# To do
Will you return, word for word, only the lines from the top of the data below down to and including the one with "(a lattice translation"?

(Data entries)
import Literature.Analysis.FluidPDE.FluidComputer.SpaceGroupSymmetry
import HarnessLib

/-!
# Sublattice support of a `z`-periodic datum persists: low shells hold only `z`-mean modes

HONEST FRAMING (cell `pub-fluidc`, verbatim): *low prior, high value-of-information experiment on Tao's
machine paradigm; NOT a claim that NS blows up.* Nothing here concerns the Navier–Stokes PDE beyond the
Galerkin-truncated ODE system both engines of the cell integrate
(`Literature.Analysis.FluidPDE.FluidComputer.ShellTransfer.IsGalerkinSolution`).

This file types the EXACT part of the cell's "low-shell / symmetry-subspace certificate" for data that are
periodic in `z` with period `2π/m` (GADGETS gen 43, STATUS 2026-08-20T08:05Z, record
`code/gadgets/tests/houluo_lowshell_cert_j091074.md`; STRIP A17 (1) / A17a): the pure-swirl Hou–Luo-type
gadget data at wavelength `λ = L/m` live on `k_z ∈ mℤ`, and the claim is that this stays so for all times,
so that every shell `|k| < m` can only hold `z`-MEAN modes (`k_z = 0`). As mathematics this is folklore
(a lattice translation commutes with the truncated dynamics; uniqueness), and every ingredient is already
in the tree (`ShellTransfer.translate_eq_self`, `ShellTransfer.vertical`, `ShellTransfer.phase`); what is
added here is the arithmetic of the phase at one period and the packaging the seats can cite:

* `coeff_eq_zero_of_phase_ne_one` — a field fixed by the translation by `a` vanishes at every wavevector
  whose phase `e^{-ik·a}` is not `1`;
* `phase_period_eq_one_iff` — for the vertical translation `ShellTransfer.vertical (2π/m)` (`m ≥ 1`) the phase at
  `k` equals `1` iff `m ∣ k₂`;
* `coeff_eq_zero_of_periodic` — SUBLATTICE SUPPORT: a field fixed by that translation vanishes off
  `{k : m ∣ k₂}`;
* `coeff_eq_zero_persists`, `modalEnergy_eq_zero_persists` — along every UNFORCED Galerkin solution
  (any viscosity `ν`, any pressure multiplier, ANY mode set `S` in which the solution is supported — masks
  are not moved by translations) whose datum at one time is fixed by the vertical translation by `2π/m`,
  every coefficient with `m ∤ k₂` vanishes at every time, and so does its modal energy;
* `apply_two_eq_zero_of_low_shell` — a wavevector with `|k|² < m²` and `m ∣ k₂` has `k₂ = 0`;
* `low_shell_offplane_empty` — COROLLARY (the exact content of GADGETS C1/C3 and STRIP A17 (1) for the
  `eps_pol = 0` members, for every run on every mask): along such a solution every mode with `|k|² < m²`
  and `k₂ ≠ 0` is empty at all times. What is NOT claimed: that the `z`-mean plane itself is empty (that
  part of the seats' argument uses axisymmetry, which the Cartesian truncation has only as a `D₄`), or
  anything about round-off (the typed statement is about exact solutions of the truncated system).

0 sorry, 0 named facts (D-0026). [folklore]
-/

noncomputable section

namespace Summit.NavierStokesRegularity.FluidComputer.SublatticeSupport

open Literature.Analysis.FluidPDE.FluidComputer
open Literature.Analysis.FluidPDE.FluidComputer.ShellTransfer
open Complex

/-- A field fixed by the translation by `a` vanishes at every wavevector whose phase `e^{-ik·a}` is not
`1` (generalises `ShellTransfer.coeff_eq_zero_of_translate_eq_self`, the phase `-1` case). [folklore] -/
theorem coeff_eq_zero_of_phase_ne_one {A : FourierVelocity} {a : Fin 3 → ℝ} (h : translate a A = A)
    {k : Fin 3 → ℤ} (hk : phase a k ≠ 1) : A.coeff k = 0 := by
  funext j
  have hc := congrArg (fun B : FourierVelocity => B.coeff k j) h
  simp only [translate_coeff] at hc
  have h2 : (phase a k - 1) * A.coeff k j = 0 := by linear_combination hc
  rcases mul_eq_zero.mp h2 with h3 | h3
  · exact absurd (sub_eq_zero.mp h3) hk
  · simpa using h3

/-- The phase of the vertical translation by one period `2π/m` (`ShellTransfer.vertical (2π/m)`) at `k`
is `exp(-2πi k₂/m)`. [folklore] -/
theorem phase_period (m : ℕ) (k : Fin 3 → ℤ) :
    phase (vertical (2 * Real.pi / m)) k
      = Complex.exp ((((-(((k 2 : ℤ) : ℝ) * (2 * Real.pi / m)) : ℝ)) : ℂ) * I) := by
  unfold phase
  rw [rdot_vertical]

/-- **The phase of the one-period vertical translation at `k` is `1` iff `m ∣ k₂`** (`m ≥ 1`). [folklore] -/
theorem phase_period_eq_one_iff {m : ℕ} (hm : m ≠ 0) (k : Fin 3 → ℤ) :
    phase (vertical (2 * Real.pi / m)) k = 1 ↔ (m : ℤ) ∣ k 2 := by
  have hmR : (m : ℝ) ≠ 0 := by exact_mod_cast hm
  have hr : (2 * Real.pi / m) ≠ 0 := div_ne_zero (by positivity) hmR
  rw [phase_period, Complex.exp_eq_one_iff]
  constructor
  · rintro ⟨n, hn⟩
    -- cancel the common factor `I` and come back to the reals
    have hn' : (((-(((k 2 : ℤ) : ℝ) * (2 * Real.pi / m))) : ℝ) : ℂ) * I
        = ((((n : ℝ) * (2 * Real.pi)) : ℝ) : ℂ) * I := by
      rw [hn]; push_cast; ring
    have hreal : -(((k 2 : ℤ) : ℝ) * (2 * Real.pi / m)) = (n : ℝ) * (2 * Real.pi) := by
      exact_mod_cast mul_right_cancel₀ Complex.I_ne_zero hn'
    have e : ((n : ℝ) * m) * (2 * Real.pi / m) = (n : ℝ) * (2 * Real.pi) := by
      field_simp
    have hk : ((k 2 : ℤ) : ℝ) = -((n : ℝ) * m) := by
      have h0 : (((k 2 : ℤ) : ℝ) + (n : ℝ) * m) * (2 * Real.pi / m) = 0 := by
        calc (((k 2 : ℤ) : ℝ) + (n : ℝ) * m) * (2 * Real.pi / m)
            = ((k 2 : ℤ) : ℝ) * (2 * Real.pi / m) + ((n : ℝ) * m) * (2 * Real.pi / m) := by ring
          _ = 0 := by rw [e]; linarith [hreal]
      have := (mul_eq_zero.mp h0).resolve_right hr
      linarith
    have hkZ : k 2 = -n * m := by
      have : ((k 2 : ℤ) : ℝ) = (((-n * m : ℤ)) : ℝ) := by rw [hk]; push_cast; ring
      exact_mod_cast this
    exact ⟨-n, by rw [hkZ]; ring⟩
  · rintro ⟨q, hq⟩
    refine ⟨-q, ?_⟩
    have e : -((((m : ℤ) * q : ℤ) : ℝ) * (2 * Real.pi / m)) = ((-q : ℤ) : ℝ) * (2 * Real.pi) := by
      push_cast
      field_simp
    rw [hq, e]
    push_cast
    ring

/-- **SUBLATTICE SUPPORT**: a field fixed by the vertical translation by one period `2π/m` (`m ≥ 1`)
vanishes at every wavevector with `m ∤ k₂`. [folklore] -/
theorem coeff_eq_zero_of_periodic {A : FourierVelocity} {m : ℕ} (hm : m ≠ 0)
    (h : translate (vertical (2 * Real.pi / m)) A = A) {k : Fin 3 → ℤ} (hk : ¬ (m : ℤ) ∣ k 2) : A.coeff k = 0 :=
  coeff_eq_zero_of_phase_ne_one h fun h1 => hk ((phase_period_eq_one_iff hm k).mp h1)

/-- Conversely, a field supported on `{k : m ∣ k₂}` is fixed by that translation. [folklore] -/
theorem translate_period_eq_self_of_support {A : FourierVelocity} {m : ℕ} (hm : m ≠ 0)
    (h : ∀ k : Fin 3 → ℤ, ¬ (m : ℤ) ∣ k 2 → A.coeff k = 0) : translate (vertical (2 * Real.pi / m)) A = A := by
  refine TaylorGreenHat.fourierVelocity_ext ?_
  funext k j
  rw [translate_coeff]
  by_cases hk : (m : ℤ) ∣ k 2
  · rw [(phase_period_eq_one_iff hm k).mpr hk, one_mul]
  · rw [h k hk]
    simp

/-- **PERSISTENCE OF SUBLATTICE SUPPORT.** Along every unforced Galerkin solution (any `ν`, any pressure
multiplier, any mode set `S` carrying the solution) whose datum at one time `t₀` is fixed by the vertical
translation by `2π/m`, every coefficient with `m ∤ k₂` vanishes at every time. [folklore] -/
theorem coeff_eq_zero_persists {U : ℝ → FourierVelocity} {S : Finset (Fin 3 → ℤ)} {ν : ℝ}
    {c : ℝ → (Fin 3 → ℤ) → ℂ} (hU : IsGalerkinSolution U S ν c fun _ _ _ => 0)
    (hs : IsSupportedOn U S) {m : ℕ} (hm : m ≠ 0) {t₀ : ℝ}
    (h0 : translate (vertical (2 * Real.pi / m)) (U t₀) = U t₀) (t : ℝ) {k : Fin 3 → ℤ} (hk : ¬ (m : ℤ) ∣ k 2) :
    (U t).coeff k = 0 :=
  coeff_eq_zero_of_periodic hm (translate_eq_self hU hs (vertical (2 * Real.pi / m)) h0 t) hk

/-- … and so does its modal energy. [folklore] -/
theorem modalEnergy_eq_zero_persists {U : ℝ → FourierVelocity} {S : Finset (Fin 3 → ℤ)} {ν : ℝ}
    {c : ℝ → (Fin 3 → ℤ) → ℂ} (hU : IsGalerkinSolution U S ν c fun _ _ _ => 0)
    (hs : IsSupportedOn U S) {m : ℕ} (hm : m ≠ 0) {t₀ : ℝ}
    (h0 : translate (vertical (2 * Real.pi / m)) (U t₀) = U t₀) (t : ℝ) {k : Fin 3 → ℤ} (hk : ¬ (m : ℤ) ∣ k 2) :
    modalEnergy (U t) k = 0 :=
  modalEnergy_eq_zero_of_coeff _ (coeff_eq_zero_persists hU hs hm h0 t hk)

/-- The symmetry itself persists (restated for citation). [folklore] -/
theorem translate_period_persists {U : ℝ → FourierVelocity} {S : Finset (Fin 3 → ℤ)} {ν : ℝ}
    {c : ℝ → (Fin 3 → ℤ) → ℂ} (hU : IsGalerkinSolution U S ν c fun _ _ _ => 0)
    (hs : IsSupportedOn U S) (m : ℕ) {t₀ : ℝ} (h0 : translate (vertical (2 * Real.pi / m)) (U t₀) = U t₀) (t : ℝ) :
    translate (vertical (2 * Real.pi / m)) (U t) = U t :=
  translate_eq_self hU hs (vertical (2 * Real.pi / m)) h0 t

/-- **LOW SHELLS HOLD ONLY `z`-MEAN SUBLATTICE POINTS**: `|k|² < m²` and `m ∣ k₂` force `k₂ = 0`.
[folklore] -/
theorem apply_two_eq_zero_of_low_shell {m : ℕ} {k : Fin 3 → ℤ} (hlow : knormSq k < (m : ℝ) ^ 2)
    (hdiv : (m : ℤ) ∣ k 2) : k 2 = 0 := by
  by_contra hne
  obtain ⟨q, hq⟩ := hdiv
  have hq0 : q ≠ 0 := by
    rintro rfl
    exact hne (by simpa using hq)
  have hq1 : (1 : ℤ) ≤ q ^ 2 := by
    have : 0 < q ^ 2 := by positivity
    linarith
  have hsq : ((m : ℤ) : ℝ) ^ 2 ≤ ((k 2 : ℤ) : ℝ) ^ 2 := by
    have hz : (m : ℤ) ^ 2 ≤ (k 2) ^ 2 := by
      rw [hq]
      nlinarith [sq_nonneg (m : ℤ)]
    exact_mod_cast hz
  have hle : ((k 2 : ℤ) : ℝ) ^ 2 ≤ knormSq k := by
    unfold knormSq
    rw [Fin.sum_univ_three]
    nlinarith [sq_nonneg ((k 0 : ℤ) : ℝ), sq_nonneg ((k 1 : ℤ) : ℝ)]
  have hm : ((m : ℤ) : ℝ) = (m : ℝ) := by push_cast; ring
  rw [hm] at hsq
  linarith

/-- **COROLLARY (the exact content of the cell's low-shell certificate).** Along every unforced Galerkin
solution, on any mask, whose datum is fixed by the vertical translation by `2π/m` (`m ≥ 1`), every mode
in the open ball `|k|² < m²` with `k₂ ≠ 0` is empty at every time, coefficient and energy. [folklore] -/
theorem low_shell_offplane_empty {U : ℝ → FourierVelocity} {S : Finset (Fin 3 → ℤ)} {ν : ℝ}
    {c : ℝ → (Fin 3 → ℤ) → ℂ} (hU : IsGalerkinSolution U S ν c fun _ _ _ => 0)
    (hs : IsSupportedOn U S) {m : ℕ} (hm : m ≠ 0) {t₀ : ℝ}
    (h0 : translate (vertical (2 * Real.pi / m)) (U t₀) = U t₀) (t : ℝ) {k : Fin 3 → ℤ}
    (hlow : knormSq k < (m : ℝ) ^ 2) (hk2 : k 2 ≠ 0) :
    (U t).coeff k = 0 ∧ modalEnergy (U t) k = 0 := by
  have hk : ¬ (m : ℤ) ∣ k 2 := fun hdiv => hk2 (apply_two_eq_zero_of_low_shell hlow hdiv)
  exact ⟨coeff_eq_zero_persists hU hs hm h0 t hk, modalEnergy_eq_zero_persists hU hs hm h0 t hk⟩

end Summit.NavierStokesRegularity.FluidComputer.SublatticeSupport

end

# Reply to the exercise
import Literature.Analysis.FluidPDE.FluidComputer.SpaceGroupSymmetry
import HarnessLib

/-!
# Sublattice support of a `z`-periodic datum persists: low shells hold only `z`-mean modes

HONEST FRAMING (cell `pub-fluidc`, verbatim): *low prior, high value-of-information experiment on Tao's
machine paradigm; NOT a claim that NS blows up.* Nothing here concerns the Navier–Stokes PDE beyond the
Galerkin-truncated ODE system both engines of the cell integrate
(`Literature.Analysis.FluidPDE.FluidComputer.ShellTransfer.IsGalerkinSolution`).

This file types the EXACT part of the cell's "low-shell / symmetry-subspace certificate" for data that are
periodic in `z` with period `2π/m` (GADGETS gen 43, STATUS 2026-08-20T08:05Z, record
`code/gadgets/tests/houluo_lowshell_cert_j091074.md`; STRIP A17 (1) / A17a): the pure-swirl Hou–Luo-type
gadget data at wavelength `λ = L/m` live on `k_z ∈ mℤ`, and the claim is that this stays so for all times,
so that every shell `|k| < m` can only hold `z`-MEAN modes (`k_z = 0`). As mathematics this is folklore
(a lattice translation commutes with the truncated dynamics; uniqueness), and every ingredient is already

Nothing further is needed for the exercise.